## [Assigned task]
Below are records; copy every line among them that contains the word "term".

Records from a dataset
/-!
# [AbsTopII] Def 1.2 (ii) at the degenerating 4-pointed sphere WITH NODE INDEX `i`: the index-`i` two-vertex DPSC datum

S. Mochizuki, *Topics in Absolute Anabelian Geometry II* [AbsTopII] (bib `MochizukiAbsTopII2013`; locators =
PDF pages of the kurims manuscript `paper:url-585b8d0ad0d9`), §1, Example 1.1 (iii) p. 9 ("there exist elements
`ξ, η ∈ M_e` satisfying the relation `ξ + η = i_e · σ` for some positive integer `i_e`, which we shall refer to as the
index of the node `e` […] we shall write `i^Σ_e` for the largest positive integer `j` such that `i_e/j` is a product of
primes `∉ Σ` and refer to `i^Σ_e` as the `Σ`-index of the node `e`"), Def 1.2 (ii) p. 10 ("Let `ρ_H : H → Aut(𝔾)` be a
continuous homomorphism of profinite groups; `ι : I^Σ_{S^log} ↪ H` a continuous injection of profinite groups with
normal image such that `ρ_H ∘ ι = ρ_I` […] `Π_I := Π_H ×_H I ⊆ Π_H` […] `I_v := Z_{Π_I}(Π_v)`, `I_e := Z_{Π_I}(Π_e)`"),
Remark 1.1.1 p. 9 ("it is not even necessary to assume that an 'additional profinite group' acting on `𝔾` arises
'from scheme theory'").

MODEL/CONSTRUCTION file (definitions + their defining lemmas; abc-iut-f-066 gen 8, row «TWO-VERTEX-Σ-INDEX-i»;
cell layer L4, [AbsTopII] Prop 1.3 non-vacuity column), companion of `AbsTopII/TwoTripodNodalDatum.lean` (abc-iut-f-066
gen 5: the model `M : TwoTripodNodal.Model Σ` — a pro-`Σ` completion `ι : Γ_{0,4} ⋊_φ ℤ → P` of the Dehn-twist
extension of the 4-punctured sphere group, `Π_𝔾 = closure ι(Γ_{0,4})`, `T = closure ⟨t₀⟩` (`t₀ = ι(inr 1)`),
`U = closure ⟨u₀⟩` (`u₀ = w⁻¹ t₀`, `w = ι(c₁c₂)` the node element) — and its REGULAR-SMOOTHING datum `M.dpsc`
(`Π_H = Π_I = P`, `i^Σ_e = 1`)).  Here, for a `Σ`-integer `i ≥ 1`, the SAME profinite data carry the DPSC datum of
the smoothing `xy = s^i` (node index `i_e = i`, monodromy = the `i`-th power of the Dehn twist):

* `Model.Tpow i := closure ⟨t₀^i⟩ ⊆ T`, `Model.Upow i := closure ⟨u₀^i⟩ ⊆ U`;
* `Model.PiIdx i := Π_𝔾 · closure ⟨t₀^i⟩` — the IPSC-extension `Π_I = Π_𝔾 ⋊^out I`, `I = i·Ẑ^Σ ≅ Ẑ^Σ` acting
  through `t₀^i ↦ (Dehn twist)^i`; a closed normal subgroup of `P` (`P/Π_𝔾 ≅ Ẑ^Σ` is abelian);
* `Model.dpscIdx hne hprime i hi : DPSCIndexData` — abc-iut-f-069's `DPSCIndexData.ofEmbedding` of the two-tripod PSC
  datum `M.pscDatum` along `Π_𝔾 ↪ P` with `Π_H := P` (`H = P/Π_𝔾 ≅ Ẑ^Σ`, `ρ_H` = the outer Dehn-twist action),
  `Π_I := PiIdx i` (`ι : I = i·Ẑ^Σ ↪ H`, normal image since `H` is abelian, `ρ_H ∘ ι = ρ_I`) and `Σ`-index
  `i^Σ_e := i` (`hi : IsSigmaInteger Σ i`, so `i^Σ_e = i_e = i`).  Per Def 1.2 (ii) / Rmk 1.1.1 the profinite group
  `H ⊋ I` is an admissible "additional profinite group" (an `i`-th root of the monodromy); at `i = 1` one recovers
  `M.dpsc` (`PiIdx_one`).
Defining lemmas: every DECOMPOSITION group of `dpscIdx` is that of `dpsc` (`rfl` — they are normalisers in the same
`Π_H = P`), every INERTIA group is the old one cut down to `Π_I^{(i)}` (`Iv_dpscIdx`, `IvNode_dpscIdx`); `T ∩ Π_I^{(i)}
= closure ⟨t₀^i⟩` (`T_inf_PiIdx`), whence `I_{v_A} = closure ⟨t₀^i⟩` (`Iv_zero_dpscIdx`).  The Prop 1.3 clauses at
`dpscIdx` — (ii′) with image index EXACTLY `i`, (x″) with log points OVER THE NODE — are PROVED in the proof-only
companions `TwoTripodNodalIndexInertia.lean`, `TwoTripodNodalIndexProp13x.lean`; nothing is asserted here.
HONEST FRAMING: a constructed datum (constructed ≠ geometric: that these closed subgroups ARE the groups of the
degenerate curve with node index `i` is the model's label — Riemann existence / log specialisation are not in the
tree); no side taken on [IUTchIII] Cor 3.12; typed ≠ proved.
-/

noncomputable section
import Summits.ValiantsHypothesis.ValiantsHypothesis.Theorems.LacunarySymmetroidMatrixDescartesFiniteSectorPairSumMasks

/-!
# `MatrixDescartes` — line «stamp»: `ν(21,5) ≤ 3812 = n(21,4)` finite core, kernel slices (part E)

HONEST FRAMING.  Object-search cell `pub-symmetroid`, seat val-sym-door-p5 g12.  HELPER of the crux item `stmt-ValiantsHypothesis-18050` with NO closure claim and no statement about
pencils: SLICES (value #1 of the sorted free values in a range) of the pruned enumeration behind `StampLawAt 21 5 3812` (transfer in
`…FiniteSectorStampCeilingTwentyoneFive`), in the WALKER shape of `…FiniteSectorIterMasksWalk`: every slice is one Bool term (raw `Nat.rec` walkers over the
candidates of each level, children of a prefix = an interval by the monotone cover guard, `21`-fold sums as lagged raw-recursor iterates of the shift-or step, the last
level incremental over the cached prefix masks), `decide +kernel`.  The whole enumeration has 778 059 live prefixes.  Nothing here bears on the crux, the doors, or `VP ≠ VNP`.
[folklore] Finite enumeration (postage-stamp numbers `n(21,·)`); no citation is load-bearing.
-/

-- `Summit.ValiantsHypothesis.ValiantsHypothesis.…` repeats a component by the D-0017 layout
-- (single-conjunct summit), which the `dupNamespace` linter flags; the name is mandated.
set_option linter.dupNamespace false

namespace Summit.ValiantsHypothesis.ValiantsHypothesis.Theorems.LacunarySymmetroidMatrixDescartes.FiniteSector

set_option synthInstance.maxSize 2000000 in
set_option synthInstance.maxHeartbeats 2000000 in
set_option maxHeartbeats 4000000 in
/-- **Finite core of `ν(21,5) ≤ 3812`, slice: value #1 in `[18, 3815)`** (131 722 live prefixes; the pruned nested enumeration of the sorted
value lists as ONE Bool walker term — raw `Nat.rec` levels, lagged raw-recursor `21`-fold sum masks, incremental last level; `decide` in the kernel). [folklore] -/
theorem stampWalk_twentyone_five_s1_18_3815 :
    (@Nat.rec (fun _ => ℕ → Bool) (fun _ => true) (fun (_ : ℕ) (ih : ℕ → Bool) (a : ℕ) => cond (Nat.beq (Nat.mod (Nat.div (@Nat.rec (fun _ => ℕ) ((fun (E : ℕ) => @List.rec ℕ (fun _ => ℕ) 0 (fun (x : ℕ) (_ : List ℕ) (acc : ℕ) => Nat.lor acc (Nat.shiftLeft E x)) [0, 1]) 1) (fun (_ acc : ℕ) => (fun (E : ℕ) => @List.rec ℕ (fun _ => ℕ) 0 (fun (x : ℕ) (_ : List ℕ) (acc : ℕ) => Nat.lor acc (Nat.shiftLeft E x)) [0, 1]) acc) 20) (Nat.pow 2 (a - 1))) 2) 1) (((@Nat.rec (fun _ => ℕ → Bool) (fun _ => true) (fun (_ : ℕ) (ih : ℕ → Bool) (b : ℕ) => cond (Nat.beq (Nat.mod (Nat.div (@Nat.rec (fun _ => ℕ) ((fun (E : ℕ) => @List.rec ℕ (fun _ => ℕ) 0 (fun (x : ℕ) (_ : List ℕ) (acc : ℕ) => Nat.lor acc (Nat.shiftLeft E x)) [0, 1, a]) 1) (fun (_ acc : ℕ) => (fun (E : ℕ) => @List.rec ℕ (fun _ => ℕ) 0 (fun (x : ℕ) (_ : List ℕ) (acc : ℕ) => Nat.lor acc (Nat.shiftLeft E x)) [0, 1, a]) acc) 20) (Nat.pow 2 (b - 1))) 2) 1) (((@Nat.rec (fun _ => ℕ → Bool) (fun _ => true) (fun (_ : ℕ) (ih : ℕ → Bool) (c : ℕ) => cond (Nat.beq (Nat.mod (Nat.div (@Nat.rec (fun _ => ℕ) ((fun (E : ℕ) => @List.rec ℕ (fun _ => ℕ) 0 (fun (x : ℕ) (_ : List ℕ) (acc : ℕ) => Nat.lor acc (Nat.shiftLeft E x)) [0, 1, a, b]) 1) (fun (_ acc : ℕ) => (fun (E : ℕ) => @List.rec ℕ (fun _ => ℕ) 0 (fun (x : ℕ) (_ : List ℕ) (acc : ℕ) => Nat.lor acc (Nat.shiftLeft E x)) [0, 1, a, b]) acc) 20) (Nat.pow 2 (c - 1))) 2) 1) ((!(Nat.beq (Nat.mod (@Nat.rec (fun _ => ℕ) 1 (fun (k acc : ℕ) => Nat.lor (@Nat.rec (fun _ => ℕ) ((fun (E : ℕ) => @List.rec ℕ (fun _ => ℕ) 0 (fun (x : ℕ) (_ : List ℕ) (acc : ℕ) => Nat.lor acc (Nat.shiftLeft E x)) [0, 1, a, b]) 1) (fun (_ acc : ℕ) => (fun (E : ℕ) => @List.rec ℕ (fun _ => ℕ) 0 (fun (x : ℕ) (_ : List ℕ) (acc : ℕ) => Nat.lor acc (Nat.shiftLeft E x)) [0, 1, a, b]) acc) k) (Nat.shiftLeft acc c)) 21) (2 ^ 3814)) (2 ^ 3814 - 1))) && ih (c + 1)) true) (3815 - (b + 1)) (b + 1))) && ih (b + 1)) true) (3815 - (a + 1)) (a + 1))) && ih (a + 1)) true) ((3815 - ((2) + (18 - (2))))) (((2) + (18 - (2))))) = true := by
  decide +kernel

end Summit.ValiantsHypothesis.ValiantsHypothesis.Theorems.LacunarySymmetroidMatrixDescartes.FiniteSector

## [Response]
`…FiniteSectorStampCeilingTwentyoneFive`), in the WALKER shape of `…FiniteSectorIterMasksWalk`: every slice is one Bool term (raw `Nat.rec` walkers over the
value lists as ONE Bool walker term — raw `Nat.rec` levels, lagged raw-recursor `21`-fold sum masks, incremental last level; `decide` in the kernel). [folklore] -/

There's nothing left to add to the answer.